• [TASK ITEM]: Could you reproduce the lines below from the one with "intro F₀ _ hfl hr hAF₀" through the one with "have h1 := hcl"? Keep both ends and add nothing.

• [DATASET EXCERPTS]:
import Summits.Ventures.PercRepro.GenQFlatFacts
import Summits.Ventures.PercRepro.GenQSolidDemandFree

/-!
# PercRepro — the three per-flat row templates of the type-`t` LP, for every rank (night-4, gen 7)

The rows of record of the `(8, 6)` cell's `t = 5` layer that refine the profile by the rank-`4` flats —
(R5a) `DFq_five_ge_big_solids`, (R5b) `DFq_five_ge_solids`, (S6q) `sum_solids_kappa4_le` — are each
«a generic counting identity over the rank-`r` flats» composed with «a per-flat lower bound by a knapsack».
This file states the three generic halves for every rank `r` and type `t`, with the per-flat bound as a hypothesis
on an arbitrary function of `s = |F ∩ G|`: the per-flat functions (`κ_r`, `ρ_t`, `c_t`) are the ONE size-dependent
input of these rows at every level — at `(9, 7)` the instances `r = 5`, `t = 6` (sheet §61 (g)).

* `sum_flats_fn_eq`: `Σ_{F ∈ flatsQ M r} f(|F ∩ G|) = Σ_s f(s)·NR r s` (grouping by the number of points);
* `NR_eq_zero_of_flats_le`, `BR_eq_zero_of_flats_le`: the atoms vanish above the flat bound;
* (S6r) `sum_flats_kappa_le`: `κ(|F ∩ G|) ≤ #{A ⊆ F ∩ G : |A| = r, rk A = r}` on every rank-`r` flat ⇒
  `Σ_s κ(s)·NR r s ≤ C(|G|, r)`;
* (Rtb) `DFq_add_choose_ge_flat_rows`: `ρ(|F ∩ G|) ≤ #{A ⊆ F ∩ G : |A| = t, rk A = t − 1}` on every rank-`(t−1)`
  flat ⇒ `#{|G ∖ S| < t} + #{|G ∖ S| = t} + Σ_s ρ(s)·NR (t−1) s ≤ DF_t + C(|G|, t)`;
* `goodSets`, `sum_goodSets_le`, (Rta) `DFq_ge_flat_good_rows`: the `t`-subsets of `F ∩ G` of rank `t − 1` with
  spanning complement are demand-free level-`t` sets, distinct across flats; `c(|F ∩ G|) ≤ #goodSets` ⇒
  `#{|G ∖ S| < t} + Σ_s c(s)·NR (t−1) s ≤ DF_t`.

Imports `GenQFlatFacts` (`NR`, `BR`) and `GenQSolidDemandFree` (`coSpan`, `DFq_ge_levels_add_rank_le`,
`DFq_add_choose_ge_of_flats`, `card_rank_eq_eq_sum_flats`).
-/
namespace PercRepro.Night4

open Finset ThmH SixFour GenQ PerFlat Star

variable {α : Type*} [DecidableEq α] {M : Matroid α} [M.Finite]

/-! ## Grouping the rank-`r` flats by their number of points of `G` -/

/-- `Σ_{F ∈ flatsQ M r} f(|F ∩ G|) = Σ_{s ≤ |G|} f(s)·NR r s`. -/
theorem sum_flats_fn_eq (G : Finset α) (r : ℕ) (f : ℕ → ℕ) :
    ∑ F ∈ flatsQ M r, f (F ∩ G).card = ∑ s ∈ Finset.range (G.card + 1), f s * NR M G r s := by
  rw [← Finset.sum_fiberwise_of_maps_to (s := flatsQ M r) (t := Finset.range (G.card + 1))
    (g := fun F : Finset α => (F ∩ G).card) (fun F _ => Finset.mem_coe.2 (Finset.mem_range.2
      (Nat.lt_succ_of_le (Finset.card_le_card Finset.inter_subset_right))))]
  apply Finset.sum_congr rfl
  intro s _
  unfold NR
  rw [Finset.card_eq_sum_ones, Finset.mul_sum]
  apply Finset.sum_congr rfl
  intro F hF
  rw [(Finset.mem_filter.1 hF).2, mul_one]

/-- `NR r s = 0` above the flat bound: no rank-`r` flat has more than `b` points. -/
theorem NR_eq_zero_of_flats_le {r b : ℕ} (hflat : ∀ F ∈ flatsQ M r, F.card ≤ b) (G : Finset α) {s : ℕ}
    (hs : b < s) : NR M G r s = 0 := by
  unfold NR
  rw [Finset.card_eq_zero, Finset.filter_eq_empty_iff]
  intro F hF h
  have := (Finset.card_le_card (Finset.inter_subset_left (s₂ := G))).trans (hflat F hF)
  omega

/-- `BR q r s = 0` above the flat bound. -/
theorem BR_eq_zero_of_flats_le {r b : ℕ} (hflat : ∀ F ∈ flatsQ M r, F.card ≤ b) (G : Finset α) (q : ℕ) {s : ℕ}
    (hs : b < s) : BR M G q r s = 0 := by
  have h := BR_le (M := M) G q r s
  rw [NR_eq_zero_of_flats_le hflat G hs, mul_zero] at h
  omega

/-! ## (S6r): the rank-`r` `r`-subsets of `G` lie in the rank-`r` flats, one each -/

/-- **(S6r)** If every rank-`r` flat `F` carries `≥ κ(|F ∩ G|)` rank-`r` `r`-subsets of `F ∩ G`, then
`Σ_s κ(s)·NR r s ≤ C(|G|, r)`: each rank-`r` `r`-subset of `G` lies in exactly one rank-`r` flat. -/
theorem sum_flats_kappa_le {G : Finset α} (hG : G ⊆ gr M) (r : ℕ) (κ : ℕ → ℕ)
    (hκ : ∀ F ∈ flatsQ M r, κ (F ∩ G).card ≤
      (((F ∩ G).powersetCard r).filter (fun A : Finset α => M.eRk (A : Set α) = (r : ℕ∞))).card) :
    ∑ s ∈ Finset.range (G.card + 1), κ s * NR M G r s ≤ G.card.choose r := by
  rw [← sum_flats_fn_eq]
  calc ∑ F ∈ flatsQ M r, κ (F ∩ G).card
      ≤ ∑ F ∈ flatsQ M r, (((F ∩ G).powersetCard r).filter
          (fun A : Finset α => M.eRk (A : Set α) = (r : ℕ∞))).card := Finset.sum_le_sum hκ
    _ = ((G.powersetCard r).filter (fun A : Finset α => M.eRk (A : Set α) = (r : ℕ∞))).card :=
        (card_rank_eq_eq_sum_flats hG r r).symm
    _ ≤ (G.powersetCard r).card := Finset.card_filter_le _ _
    _ = G.card.choose r := Finset.card_powersetCard r G

/-! ## (Rtb): the demand-free `t`-subsets through the rank-`(t − 1)` flats -/

/-- **(Rtb)** If every rank-`(t − 1)` flat `F` carries `≥ ρ(|F ∩ G|)` `t`-subsets of `F ∩ G` of rank `t − 1`, then
`#{|G ∖ S| < t} + #{|G ∖ S| = t} + Σ_s ρ(s)·NR (t − 1) s ≤ DF_t + C(|G|, t)`. -/
theorem DFq_add_choose_ge_flat_rows {G : Finset α} (hG : G ⊆ gr M) (q : ℕ) {t : ℕ} (ht : 1 ≤ t) (ρ : ℕ → ℕ)
    (hρ : ∀ F ∈ flatsQ M (t - 1), ρ (F ∩ G).card ≤
      (((F ∩ G).powersetCard t).filter (fun A : Finset α => M.eRk (A : Set α) = ((t - 1 : ℕ) : ℕ∞))).card) :
    ((Rq M G q).filter (fun S : Finset α => (G \ S).card < t)).card +
      ((Rq M G q).filter (fun S : Finset α => (G \ S).card = t)).card +
      ∑ s ∈ Finset.range (G.card + 1), ρ s * NR M G (t - 1) s ≤ DFq M G q t + G.card.choose t := by
  have h := DFq_add_choose_ge_of_flats (M := M) hG q t ht
  have h2 : ∑ s ∈ Finset.range (G.card + 1), ρ s * NR M G (t - 1) s ≤
      ∑ F ∈ flatsQ M (t - 1), (((F ∩ G).powersetCard t).filter
        (fun A : Finset α => M.eRk (A : Set α) = ((t - 1 : ℕ) : ℕ∞))).card := by
    rw [← sum_flats_fn_eq]
    exact Finset.sum_le_sum hρ
  omega

/-! ## (Rta): the good sets of a flat — demand-free level-`t` sets, distinct across flats -/

/-- The good `t`-subsets of `F ∩ G` at rank `r`: rank `r` and spanning complement. -/
noncomputable def goodSets (M : Matroid α) [M.Finite] (G F : Finset α) (q t r : ℕ) : Finset (Finset α) :=
  ((F ∩ G).powersetCard t).filter
    (fun A : Finset α => M.eRk (A : Set α) = (r : ℕ∞) ∧ G \ A ∈ Rq M G q)

/-- The good sets of the rank-`r` flats are distinct `t`-subsets of `G` of rank `≤ r` with spanning complement:
`Σ_F #goodSets F ≤ #{A ∈ coSpan : rk A + 1 ≤ r + 1}`. -/
theorem sum_goodSets_le (G : Finset α) (q t r : ℕ) :
    ∑ F ∈ flatsQ M r, (goodSets M G F q t r).card ≤
      ((coSpan M G q t).filter (fun A : Finset α => M.eRk (A : Set α) + 1 ≤ ((r + 1 : ℕ) : ℕ∞))).card := by
  rw [← Finset.card_sigma]
  apply Finset.card_le_card_of_injOn (fun p => p.2)
  · intro p hp
    rw [Finset.mem_coe, Finset.mem_sigma] at hp
    obtain ⟨F, A⟩ := p
    simp only at hp ⊢
    unfold goodSets at hp
    rw [Finset.mem_filter, Finset.mem_powersetCard] at hp
    obtain ⟨_, ⟨hAF, hAc⟩, hAr, hsp⟩ := hp
    rw [Finset.mem_coe, Finset.mem_filter]
    unfold coSpan
    rw [Finset.mem_filter, Finset.mem_powersetCard]
    refine ⟨⟨⟨hAF.trans Finset.inter_subset_right, hAc⟩, hsp⟩, ?_⟩
    rw [hAr]
    norm_cast
  · intro p hp p' hp' heq
    rw [Finset.mem_coe, Finset.mem_sigma] at hp hp'
    obtain ⟨F, A⟩ := p
    obtain ⟨F', A'⟩ := p'
    simp only at heq
    subst heq
    -- `F = cl A = F'`
    have hF := mem_flatsQ.1 hp.1
    have hF' := mem_flatsQ.1 hp'.1
    unfold goodSets at hp hp'
    rw [Finset.mem_filter, Finset.mem_powersetCard] at hp hp'
    have hcl : ∀ {F₀ : Finset α}, F₀ ⊆ gr M → M.IsFlat (F₀ : Set α) → M.eRk (F₀ : Set α) = (r : ℕ∞) →
        A ⊆ F₀ ∩ G → M.closure (A : Set α) = (F₀ : Set α) := by
      intro F₀ _ hfl hr hAF₀
      have hsub : (A : Set α) ⊆ (F₀ : Set α) := Finset.coe_subset.2 (hAF₀.trans Finset.inter_subset_left)
      have := (M.isRkFinite_of_finite (Finset.finite_toSet A)).closure_eq_closure_of_subset_of_eRk_ge_eRk hsub
        (by rw [hr, hp.2.2.1])
      rw [this, hfl.closure]
    have h1 := hcl hF.1 hF.2.1 hF.2.2 hp.2.1.1
    have h2 := hcl hF'.1 hF'.2.1 hF'.2.2 hp'.2.1.1
    have : (F : Set α) = (F' : Set α) := by rw [← h1, ← h2]
    rw [Finset.coe_injective this]

/-- **(Rta)** If every rank-`(t − 1)` flat `F` carries `≥ c(|F ∩ G|)` good `t`-subsets (rank `t − 1`, spanning
complement), then `#{|G ∖ S| < t} + Σ_s c(s)·NR (t − 1) s ≤ DF_t`. -/
theorem DFq_ge_flat_good_rows (G : Finset α) (q : ℕ) {t : ℕ} (ht : 1 ≤ t) (c : ℕ → ℕ)
    (hc : ∀ F ∈ flatsQ M (t - 1), c (F ∩ G).card ≤ (goodSets M G F q t (t - 1)).card) :
    ((Rq M G q).filter (fun S : Finset α => (G \ S).card < t)).card +
      ∑ s ∈ Finset.range (G.card + 1), c s * NR M G (t - 1) s ≤ DFq M G q t := by
  have h1 := DFq_ge_levels_add_rank_le (M := M) G q t
  have h2 := sum_goodSets_le (M := M) G q t (t - 1)
  have h3 : ∑ s ∈ Finset.range (G.card + 1), c s * NR M G (t - 1) s ≤
      ∑ F ∈ flatsQ M (t - 1), (goodSets M G F q t (t - 1)).card := by
    rw [← sum_flats_fn_eq]
    exact Finset.sum_le_sum hc
  have ht' : ((t - 1 + 1 : ℕ) : ℕ∞) = (t : ℕ∞) := by
    congr 1
    omega
  rw [ht'] at h2
  omega

end PercRepro.Night4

• [REPLY TO THE EXERCISE]:
      intro F₀ _ hfl hr hAF₀
      have hsub : (A : Set α) ⊆ (F₀ : Set α) := Finset.coe_subset.2 (hAF₀.trans Finset.inter_subset_left)
      have := (M.isRkFinite_of_finite (Finset.finite_toSet A)).closure_eq_closure_of_subset_of_eRk_ge_eRk hsub
        (by rw [hr, hp.2.2.1])
      rw [this, hfl.closure]
    have h1 := hcl hF.1 hF.2.1 hF.2.2 hp.2.1.1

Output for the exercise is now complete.